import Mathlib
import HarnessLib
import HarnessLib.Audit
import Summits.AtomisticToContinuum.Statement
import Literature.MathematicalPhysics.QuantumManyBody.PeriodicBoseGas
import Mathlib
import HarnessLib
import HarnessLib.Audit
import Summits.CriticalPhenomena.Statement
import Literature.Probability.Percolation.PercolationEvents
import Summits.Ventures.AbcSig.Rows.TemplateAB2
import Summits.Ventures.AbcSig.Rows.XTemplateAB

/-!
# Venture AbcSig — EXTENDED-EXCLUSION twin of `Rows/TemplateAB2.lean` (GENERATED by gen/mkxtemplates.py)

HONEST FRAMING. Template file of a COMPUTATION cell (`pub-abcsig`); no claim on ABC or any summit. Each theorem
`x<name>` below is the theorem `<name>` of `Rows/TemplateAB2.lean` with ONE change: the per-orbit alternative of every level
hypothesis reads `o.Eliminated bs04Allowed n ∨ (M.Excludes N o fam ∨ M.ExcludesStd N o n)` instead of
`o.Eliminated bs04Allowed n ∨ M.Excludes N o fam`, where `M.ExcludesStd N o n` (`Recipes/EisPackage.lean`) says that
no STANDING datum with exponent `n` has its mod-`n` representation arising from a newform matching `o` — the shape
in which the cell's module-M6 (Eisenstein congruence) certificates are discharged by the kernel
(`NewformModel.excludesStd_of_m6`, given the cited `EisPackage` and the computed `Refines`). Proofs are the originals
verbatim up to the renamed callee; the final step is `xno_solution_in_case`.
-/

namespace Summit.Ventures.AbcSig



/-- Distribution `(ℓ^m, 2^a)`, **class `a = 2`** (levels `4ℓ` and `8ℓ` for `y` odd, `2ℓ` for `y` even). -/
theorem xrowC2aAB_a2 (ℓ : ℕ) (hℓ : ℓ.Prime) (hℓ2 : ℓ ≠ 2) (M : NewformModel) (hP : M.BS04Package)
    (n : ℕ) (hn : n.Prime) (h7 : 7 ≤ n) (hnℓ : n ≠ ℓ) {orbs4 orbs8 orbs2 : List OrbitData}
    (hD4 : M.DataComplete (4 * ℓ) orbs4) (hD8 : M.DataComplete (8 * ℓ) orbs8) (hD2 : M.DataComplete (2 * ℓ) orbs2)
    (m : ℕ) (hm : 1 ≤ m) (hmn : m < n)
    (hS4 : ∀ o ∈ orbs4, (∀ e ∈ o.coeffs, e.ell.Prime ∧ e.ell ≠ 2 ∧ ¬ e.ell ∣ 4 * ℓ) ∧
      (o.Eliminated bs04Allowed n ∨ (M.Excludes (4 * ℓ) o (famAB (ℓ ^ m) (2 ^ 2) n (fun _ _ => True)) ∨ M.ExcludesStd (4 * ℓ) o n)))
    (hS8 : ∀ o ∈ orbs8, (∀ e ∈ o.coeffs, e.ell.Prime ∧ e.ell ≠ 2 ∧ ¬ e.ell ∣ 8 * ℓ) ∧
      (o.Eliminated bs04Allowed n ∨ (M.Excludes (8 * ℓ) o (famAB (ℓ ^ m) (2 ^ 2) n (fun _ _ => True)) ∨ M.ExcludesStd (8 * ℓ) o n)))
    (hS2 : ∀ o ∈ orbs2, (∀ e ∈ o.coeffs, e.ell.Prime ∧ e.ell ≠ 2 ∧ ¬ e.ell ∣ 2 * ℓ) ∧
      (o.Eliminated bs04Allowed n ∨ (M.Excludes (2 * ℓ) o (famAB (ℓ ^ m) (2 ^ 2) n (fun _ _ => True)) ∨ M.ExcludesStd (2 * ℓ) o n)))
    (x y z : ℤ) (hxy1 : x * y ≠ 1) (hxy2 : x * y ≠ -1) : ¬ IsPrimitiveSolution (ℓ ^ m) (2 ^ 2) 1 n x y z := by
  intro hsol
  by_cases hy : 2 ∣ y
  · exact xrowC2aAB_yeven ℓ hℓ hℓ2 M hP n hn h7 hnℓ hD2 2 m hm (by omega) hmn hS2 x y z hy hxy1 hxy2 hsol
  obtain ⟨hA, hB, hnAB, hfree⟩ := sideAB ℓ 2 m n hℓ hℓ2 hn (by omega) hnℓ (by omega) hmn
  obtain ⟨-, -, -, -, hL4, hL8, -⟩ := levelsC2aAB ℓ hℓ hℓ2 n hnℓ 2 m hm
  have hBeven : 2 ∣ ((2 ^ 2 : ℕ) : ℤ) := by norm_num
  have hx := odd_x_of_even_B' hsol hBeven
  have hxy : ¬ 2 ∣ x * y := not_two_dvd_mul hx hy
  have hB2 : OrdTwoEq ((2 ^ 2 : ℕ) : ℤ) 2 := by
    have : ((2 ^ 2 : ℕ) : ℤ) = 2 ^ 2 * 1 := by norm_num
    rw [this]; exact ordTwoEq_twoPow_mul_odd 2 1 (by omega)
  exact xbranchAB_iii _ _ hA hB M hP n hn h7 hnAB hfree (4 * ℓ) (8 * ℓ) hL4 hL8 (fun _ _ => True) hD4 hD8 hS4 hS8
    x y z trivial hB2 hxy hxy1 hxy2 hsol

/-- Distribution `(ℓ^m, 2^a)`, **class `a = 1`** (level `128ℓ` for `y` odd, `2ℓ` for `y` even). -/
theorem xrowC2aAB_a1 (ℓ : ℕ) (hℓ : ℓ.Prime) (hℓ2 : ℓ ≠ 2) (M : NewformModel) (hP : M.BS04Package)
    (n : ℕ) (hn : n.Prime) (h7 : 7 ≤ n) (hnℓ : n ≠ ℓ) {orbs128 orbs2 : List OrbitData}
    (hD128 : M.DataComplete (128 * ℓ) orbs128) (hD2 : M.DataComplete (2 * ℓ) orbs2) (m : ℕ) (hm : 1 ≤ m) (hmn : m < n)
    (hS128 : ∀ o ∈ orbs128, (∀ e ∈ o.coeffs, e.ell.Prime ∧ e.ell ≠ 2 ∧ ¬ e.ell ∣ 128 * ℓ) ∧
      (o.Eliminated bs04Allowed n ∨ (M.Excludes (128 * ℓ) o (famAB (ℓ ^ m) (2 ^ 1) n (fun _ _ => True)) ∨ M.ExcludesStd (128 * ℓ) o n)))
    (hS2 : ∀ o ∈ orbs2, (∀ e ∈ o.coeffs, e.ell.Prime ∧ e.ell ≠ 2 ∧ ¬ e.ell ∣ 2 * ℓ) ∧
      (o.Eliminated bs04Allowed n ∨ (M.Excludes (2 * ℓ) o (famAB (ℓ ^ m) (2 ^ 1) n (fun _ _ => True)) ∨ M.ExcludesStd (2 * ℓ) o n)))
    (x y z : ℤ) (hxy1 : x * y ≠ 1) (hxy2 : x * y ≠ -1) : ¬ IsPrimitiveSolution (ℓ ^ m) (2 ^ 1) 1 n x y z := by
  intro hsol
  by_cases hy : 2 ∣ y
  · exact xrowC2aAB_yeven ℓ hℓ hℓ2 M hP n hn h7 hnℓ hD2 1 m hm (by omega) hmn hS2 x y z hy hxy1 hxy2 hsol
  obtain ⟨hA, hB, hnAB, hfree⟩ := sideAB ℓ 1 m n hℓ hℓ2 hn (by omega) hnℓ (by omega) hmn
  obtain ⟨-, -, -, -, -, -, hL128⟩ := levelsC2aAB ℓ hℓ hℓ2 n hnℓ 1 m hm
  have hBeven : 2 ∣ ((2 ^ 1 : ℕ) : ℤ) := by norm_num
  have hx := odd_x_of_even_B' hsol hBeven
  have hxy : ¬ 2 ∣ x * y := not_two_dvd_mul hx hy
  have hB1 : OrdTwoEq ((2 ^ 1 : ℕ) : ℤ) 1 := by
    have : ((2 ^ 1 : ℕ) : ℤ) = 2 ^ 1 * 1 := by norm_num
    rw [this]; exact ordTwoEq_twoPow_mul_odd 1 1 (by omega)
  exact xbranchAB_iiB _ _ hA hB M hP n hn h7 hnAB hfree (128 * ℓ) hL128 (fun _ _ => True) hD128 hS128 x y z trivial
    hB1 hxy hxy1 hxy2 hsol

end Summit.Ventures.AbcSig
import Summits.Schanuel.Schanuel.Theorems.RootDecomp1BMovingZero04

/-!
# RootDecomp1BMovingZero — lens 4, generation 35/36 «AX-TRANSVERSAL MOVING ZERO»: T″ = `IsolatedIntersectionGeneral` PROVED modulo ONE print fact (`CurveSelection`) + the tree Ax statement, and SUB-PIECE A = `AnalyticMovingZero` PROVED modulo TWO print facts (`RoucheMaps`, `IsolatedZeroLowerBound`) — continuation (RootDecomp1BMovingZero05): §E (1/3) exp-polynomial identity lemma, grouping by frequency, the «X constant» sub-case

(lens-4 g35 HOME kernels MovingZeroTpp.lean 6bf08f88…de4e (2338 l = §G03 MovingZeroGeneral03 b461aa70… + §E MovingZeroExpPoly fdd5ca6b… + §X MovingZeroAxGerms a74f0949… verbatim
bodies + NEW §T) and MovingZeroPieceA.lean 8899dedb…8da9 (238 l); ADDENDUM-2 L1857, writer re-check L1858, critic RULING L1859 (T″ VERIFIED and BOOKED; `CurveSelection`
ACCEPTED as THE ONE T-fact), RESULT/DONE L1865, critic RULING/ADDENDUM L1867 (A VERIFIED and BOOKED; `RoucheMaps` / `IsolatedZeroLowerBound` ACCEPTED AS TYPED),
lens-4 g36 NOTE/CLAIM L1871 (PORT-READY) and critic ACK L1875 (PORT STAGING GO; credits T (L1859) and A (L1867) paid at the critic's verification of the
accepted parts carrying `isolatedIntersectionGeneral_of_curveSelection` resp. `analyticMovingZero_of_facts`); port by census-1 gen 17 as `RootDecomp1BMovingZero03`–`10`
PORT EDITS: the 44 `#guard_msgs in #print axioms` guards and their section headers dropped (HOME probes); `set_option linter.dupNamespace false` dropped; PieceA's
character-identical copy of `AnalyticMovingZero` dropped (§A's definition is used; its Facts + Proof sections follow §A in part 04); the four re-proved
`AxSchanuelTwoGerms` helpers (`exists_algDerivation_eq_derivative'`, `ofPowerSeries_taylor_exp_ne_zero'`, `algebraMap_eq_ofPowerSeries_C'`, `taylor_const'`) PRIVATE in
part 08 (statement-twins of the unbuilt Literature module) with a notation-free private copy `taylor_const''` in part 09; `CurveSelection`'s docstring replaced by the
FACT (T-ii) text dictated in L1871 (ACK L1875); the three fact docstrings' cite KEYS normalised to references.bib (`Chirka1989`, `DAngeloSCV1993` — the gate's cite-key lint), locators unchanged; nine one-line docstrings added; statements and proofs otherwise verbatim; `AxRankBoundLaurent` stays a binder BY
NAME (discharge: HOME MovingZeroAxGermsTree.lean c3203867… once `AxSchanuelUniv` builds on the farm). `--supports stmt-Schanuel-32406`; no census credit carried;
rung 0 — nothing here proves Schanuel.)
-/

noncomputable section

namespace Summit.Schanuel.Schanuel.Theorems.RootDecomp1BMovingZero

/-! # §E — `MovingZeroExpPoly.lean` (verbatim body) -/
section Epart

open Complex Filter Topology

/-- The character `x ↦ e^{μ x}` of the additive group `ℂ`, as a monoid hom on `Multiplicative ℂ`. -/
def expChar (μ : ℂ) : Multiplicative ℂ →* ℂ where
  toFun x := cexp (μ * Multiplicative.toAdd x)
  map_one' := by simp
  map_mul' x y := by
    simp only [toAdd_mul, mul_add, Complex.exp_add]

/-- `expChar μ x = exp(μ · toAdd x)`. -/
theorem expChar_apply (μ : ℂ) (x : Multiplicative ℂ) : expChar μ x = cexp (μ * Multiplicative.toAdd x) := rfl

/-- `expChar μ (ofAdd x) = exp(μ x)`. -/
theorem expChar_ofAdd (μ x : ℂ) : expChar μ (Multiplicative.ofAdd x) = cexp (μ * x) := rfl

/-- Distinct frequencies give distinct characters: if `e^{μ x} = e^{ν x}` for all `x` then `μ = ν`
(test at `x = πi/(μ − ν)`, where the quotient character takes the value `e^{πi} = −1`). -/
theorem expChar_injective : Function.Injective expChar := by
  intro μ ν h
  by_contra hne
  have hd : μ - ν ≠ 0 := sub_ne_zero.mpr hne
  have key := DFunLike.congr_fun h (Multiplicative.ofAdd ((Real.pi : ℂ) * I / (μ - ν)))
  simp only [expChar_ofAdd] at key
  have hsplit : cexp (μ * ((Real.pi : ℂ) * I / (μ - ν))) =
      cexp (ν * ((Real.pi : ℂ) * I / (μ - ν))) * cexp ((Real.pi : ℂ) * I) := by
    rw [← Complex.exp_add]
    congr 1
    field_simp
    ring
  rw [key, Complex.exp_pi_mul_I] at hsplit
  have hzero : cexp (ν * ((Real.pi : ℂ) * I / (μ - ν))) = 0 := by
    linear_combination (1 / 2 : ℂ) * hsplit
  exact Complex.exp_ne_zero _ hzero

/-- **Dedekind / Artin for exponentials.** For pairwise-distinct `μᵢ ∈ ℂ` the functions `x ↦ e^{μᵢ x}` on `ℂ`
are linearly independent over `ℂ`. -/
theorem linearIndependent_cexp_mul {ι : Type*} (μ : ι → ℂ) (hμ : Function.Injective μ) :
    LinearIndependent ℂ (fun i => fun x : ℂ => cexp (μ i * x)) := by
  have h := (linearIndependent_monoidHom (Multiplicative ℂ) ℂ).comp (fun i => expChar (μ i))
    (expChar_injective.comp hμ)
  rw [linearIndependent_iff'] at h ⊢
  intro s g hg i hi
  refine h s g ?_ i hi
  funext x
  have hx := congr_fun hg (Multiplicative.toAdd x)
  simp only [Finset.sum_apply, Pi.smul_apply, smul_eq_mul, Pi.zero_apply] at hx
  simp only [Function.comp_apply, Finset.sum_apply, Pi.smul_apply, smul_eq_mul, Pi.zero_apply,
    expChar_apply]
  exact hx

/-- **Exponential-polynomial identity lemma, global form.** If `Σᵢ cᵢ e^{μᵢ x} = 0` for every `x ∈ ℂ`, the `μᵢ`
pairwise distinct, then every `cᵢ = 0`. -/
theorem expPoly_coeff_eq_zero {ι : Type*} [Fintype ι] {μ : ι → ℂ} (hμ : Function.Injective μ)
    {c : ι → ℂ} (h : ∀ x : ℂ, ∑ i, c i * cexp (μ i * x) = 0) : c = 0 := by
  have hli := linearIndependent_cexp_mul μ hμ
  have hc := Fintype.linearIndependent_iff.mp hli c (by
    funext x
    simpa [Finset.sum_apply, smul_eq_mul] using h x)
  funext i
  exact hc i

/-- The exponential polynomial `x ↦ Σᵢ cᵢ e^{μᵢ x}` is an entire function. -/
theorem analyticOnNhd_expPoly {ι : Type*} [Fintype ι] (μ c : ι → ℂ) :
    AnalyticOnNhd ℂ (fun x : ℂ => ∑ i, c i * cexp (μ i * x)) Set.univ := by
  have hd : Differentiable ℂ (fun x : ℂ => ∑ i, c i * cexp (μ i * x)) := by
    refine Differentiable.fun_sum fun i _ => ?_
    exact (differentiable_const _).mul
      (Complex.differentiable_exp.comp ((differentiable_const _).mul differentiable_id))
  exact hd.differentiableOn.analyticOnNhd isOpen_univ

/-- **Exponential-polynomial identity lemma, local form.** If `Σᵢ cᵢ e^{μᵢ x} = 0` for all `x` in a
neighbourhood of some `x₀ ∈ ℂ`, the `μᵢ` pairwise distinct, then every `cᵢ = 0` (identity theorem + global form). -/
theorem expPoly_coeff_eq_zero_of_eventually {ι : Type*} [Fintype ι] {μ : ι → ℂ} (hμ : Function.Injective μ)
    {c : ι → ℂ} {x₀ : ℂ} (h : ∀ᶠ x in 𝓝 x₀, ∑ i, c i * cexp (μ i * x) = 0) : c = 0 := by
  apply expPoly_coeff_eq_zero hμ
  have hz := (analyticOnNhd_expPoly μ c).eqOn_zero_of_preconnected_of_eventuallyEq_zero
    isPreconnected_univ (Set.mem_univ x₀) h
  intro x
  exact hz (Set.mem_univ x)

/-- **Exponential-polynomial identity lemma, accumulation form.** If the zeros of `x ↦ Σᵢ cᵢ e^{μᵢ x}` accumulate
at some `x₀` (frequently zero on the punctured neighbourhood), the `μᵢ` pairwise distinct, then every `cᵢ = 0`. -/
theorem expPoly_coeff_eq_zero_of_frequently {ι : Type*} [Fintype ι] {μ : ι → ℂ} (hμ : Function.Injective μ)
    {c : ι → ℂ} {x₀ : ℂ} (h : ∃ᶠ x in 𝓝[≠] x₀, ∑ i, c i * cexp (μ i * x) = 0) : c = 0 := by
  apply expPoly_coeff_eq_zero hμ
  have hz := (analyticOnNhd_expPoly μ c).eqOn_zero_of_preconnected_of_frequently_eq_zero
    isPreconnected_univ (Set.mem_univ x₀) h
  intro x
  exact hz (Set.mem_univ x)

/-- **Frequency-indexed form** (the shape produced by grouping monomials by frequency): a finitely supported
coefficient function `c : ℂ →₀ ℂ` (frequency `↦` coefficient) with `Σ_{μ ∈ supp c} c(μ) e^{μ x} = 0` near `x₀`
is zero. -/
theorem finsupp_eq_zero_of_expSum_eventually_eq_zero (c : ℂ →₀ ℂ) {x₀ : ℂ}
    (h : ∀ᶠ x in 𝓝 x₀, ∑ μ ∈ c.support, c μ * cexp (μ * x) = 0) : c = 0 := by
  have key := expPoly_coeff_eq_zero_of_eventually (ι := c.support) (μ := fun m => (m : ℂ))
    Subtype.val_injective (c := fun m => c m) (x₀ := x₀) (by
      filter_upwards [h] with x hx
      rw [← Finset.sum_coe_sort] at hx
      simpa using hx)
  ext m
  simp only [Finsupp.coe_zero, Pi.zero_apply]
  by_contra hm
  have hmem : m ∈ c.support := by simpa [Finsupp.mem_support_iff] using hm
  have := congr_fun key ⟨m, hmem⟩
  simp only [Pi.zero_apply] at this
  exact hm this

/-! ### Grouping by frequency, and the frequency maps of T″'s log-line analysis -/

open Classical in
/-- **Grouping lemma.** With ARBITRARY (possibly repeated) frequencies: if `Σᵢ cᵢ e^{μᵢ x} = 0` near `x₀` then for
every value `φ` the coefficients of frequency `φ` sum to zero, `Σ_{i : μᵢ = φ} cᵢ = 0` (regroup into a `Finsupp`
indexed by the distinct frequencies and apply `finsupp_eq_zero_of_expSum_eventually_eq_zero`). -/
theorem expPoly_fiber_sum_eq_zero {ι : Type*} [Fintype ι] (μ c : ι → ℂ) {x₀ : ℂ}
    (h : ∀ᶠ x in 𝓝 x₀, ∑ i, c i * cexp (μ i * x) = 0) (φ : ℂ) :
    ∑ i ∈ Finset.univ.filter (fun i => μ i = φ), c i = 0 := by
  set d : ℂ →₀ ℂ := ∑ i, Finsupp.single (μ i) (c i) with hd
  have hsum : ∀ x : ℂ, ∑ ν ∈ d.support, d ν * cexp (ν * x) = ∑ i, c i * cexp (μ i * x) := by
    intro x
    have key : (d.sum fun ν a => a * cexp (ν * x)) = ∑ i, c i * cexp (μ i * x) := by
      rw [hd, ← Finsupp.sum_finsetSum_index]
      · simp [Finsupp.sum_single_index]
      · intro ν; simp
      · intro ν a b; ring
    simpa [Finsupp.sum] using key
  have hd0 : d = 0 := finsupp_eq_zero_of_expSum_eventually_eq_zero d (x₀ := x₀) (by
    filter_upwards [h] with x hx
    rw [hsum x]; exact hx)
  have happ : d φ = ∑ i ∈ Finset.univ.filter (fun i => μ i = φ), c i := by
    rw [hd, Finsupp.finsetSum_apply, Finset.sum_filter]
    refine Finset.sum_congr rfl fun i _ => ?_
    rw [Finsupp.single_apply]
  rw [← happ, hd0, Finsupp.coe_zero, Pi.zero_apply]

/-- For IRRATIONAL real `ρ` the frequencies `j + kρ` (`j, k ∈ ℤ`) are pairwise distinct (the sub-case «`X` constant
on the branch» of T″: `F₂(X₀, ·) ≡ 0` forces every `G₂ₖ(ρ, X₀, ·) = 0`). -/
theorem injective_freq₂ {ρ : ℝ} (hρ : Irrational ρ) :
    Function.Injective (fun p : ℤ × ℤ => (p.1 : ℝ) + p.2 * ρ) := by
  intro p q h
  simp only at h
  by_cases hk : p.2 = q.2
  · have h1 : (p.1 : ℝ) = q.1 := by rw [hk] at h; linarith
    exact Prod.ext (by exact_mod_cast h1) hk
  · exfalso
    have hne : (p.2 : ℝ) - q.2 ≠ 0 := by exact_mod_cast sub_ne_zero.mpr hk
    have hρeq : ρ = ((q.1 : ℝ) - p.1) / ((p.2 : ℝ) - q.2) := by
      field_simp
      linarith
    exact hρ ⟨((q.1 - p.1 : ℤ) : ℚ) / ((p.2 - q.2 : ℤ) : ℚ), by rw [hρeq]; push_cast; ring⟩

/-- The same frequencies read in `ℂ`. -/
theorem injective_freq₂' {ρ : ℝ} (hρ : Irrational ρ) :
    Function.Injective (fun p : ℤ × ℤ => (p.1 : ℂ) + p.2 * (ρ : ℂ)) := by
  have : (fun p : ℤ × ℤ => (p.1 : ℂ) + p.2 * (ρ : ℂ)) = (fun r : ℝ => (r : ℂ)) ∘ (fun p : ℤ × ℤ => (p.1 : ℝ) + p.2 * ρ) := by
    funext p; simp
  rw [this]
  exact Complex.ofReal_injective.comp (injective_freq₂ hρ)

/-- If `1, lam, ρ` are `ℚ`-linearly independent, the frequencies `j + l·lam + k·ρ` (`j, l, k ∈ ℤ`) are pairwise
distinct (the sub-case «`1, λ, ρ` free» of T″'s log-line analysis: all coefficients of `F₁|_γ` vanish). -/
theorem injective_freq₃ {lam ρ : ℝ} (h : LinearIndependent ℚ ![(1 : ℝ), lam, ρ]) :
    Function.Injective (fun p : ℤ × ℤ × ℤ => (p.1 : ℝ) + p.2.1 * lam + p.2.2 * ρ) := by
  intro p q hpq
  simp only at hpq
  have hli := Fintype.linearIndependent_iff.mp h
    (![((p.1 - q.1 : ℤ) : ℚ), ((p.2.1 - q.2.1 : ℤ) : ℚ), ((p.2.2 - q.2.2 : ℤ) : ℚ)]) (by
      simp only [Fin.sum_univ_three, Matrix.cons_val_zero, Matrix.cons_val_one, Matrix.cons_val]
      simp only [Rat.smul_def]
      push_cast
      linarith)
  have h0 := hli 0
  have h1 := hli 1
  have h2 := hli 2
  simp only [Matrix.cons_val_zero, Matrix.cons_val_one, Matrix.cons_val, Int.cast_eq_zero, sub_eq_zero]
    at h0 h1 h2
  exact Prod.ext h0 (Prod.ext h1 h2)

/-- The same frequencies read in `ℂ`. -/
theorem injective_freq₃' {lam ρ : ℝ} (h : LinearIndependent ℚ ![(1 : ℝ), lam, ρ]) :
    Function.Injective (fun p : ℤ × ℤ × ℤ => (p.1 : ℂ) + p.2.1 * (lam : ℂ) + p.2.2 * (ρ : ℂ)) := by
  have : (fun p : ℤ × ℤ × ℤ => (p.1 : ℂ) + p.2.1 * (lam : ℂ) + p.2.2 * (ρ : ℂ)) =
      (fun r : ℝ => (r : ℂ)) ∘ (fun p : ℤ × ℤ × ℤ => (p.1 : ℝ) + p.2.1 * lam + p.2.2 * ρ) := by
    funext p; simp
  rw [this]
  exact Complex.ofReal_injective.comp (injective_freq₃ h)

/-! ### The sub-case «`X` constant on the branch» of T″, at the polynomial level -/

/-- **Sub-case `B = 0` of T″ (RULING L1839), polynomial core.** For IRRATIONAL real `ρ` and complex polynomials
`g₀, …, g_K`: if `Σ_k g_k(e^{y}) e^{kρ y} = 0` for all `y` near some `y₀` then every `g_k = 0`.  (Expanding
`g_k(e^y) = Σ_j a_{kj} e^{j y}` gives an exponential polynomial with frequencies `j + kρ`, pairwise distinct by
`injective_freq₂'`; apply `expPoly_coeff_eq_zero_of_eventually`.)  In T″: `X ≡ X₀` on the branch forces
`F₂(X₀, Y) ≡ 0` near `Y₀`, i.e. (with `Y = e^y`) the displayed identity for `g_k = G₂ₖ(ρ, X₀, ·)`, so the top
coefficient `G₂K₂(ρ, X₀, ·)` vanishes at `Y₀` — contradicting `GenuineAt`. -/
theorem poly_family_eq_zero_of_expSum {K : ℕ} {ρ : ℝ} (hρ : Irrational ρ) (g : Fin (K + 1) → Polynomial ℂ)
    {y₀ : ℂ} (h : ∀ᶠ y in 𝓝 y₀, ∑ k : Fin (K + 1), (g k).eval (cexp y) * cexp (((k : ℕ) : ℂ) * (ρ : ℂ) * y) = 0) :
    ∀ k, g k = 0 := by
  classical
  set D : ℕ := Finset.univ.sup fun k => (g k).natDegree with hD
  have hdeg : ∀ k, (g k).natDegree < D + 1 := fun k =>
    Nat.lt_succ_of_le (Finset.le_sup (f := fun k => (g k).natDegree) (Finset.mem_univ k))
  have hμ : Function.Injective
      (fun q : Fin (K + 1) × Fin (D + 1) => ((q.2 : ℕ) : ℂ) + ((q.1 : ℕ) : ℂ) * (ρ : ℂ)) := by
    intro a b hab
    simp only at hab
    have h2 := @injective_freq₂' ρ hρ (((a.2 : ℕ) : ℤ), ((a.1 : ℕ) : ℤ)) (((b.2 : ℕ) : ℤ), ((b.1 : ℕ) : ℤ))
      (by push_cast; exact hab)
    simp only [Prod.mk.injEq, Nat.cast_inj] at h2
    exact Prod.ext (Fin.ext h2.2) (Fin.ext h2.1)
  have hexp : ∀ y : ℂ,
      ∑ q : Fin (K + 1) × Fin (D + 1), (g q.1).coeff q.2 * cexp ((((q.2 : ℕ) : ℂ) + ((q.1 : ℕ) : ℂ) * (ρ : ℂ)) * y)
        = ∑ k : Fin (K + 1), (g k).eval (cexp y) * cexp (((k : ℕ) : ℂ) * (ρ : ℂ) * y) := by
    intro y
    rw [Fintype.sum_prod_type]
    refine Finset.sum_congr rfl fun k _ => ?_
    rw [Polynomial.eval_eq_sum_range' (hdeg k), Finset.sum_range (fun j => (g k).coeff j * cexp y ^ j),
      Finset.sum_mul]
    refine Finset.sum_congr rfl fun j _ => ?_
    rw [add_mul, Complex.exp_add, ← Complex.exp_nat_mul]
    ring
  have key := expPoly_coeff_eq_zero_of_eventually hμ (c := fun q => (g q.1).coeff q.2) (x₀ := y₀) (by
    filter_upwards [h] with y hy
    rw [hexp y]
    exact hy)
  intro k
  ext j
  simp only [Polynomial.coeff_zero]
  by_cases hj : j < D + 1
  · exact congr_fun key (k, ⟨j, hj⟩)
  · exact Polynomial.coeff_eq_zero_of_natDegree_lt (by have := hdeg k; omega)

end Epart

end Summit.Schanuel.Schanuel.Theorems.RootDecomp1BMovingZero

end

****

- Task directions
Say how many lines of the data hold the string "List". Reply with the number alone.

- Result of the task
2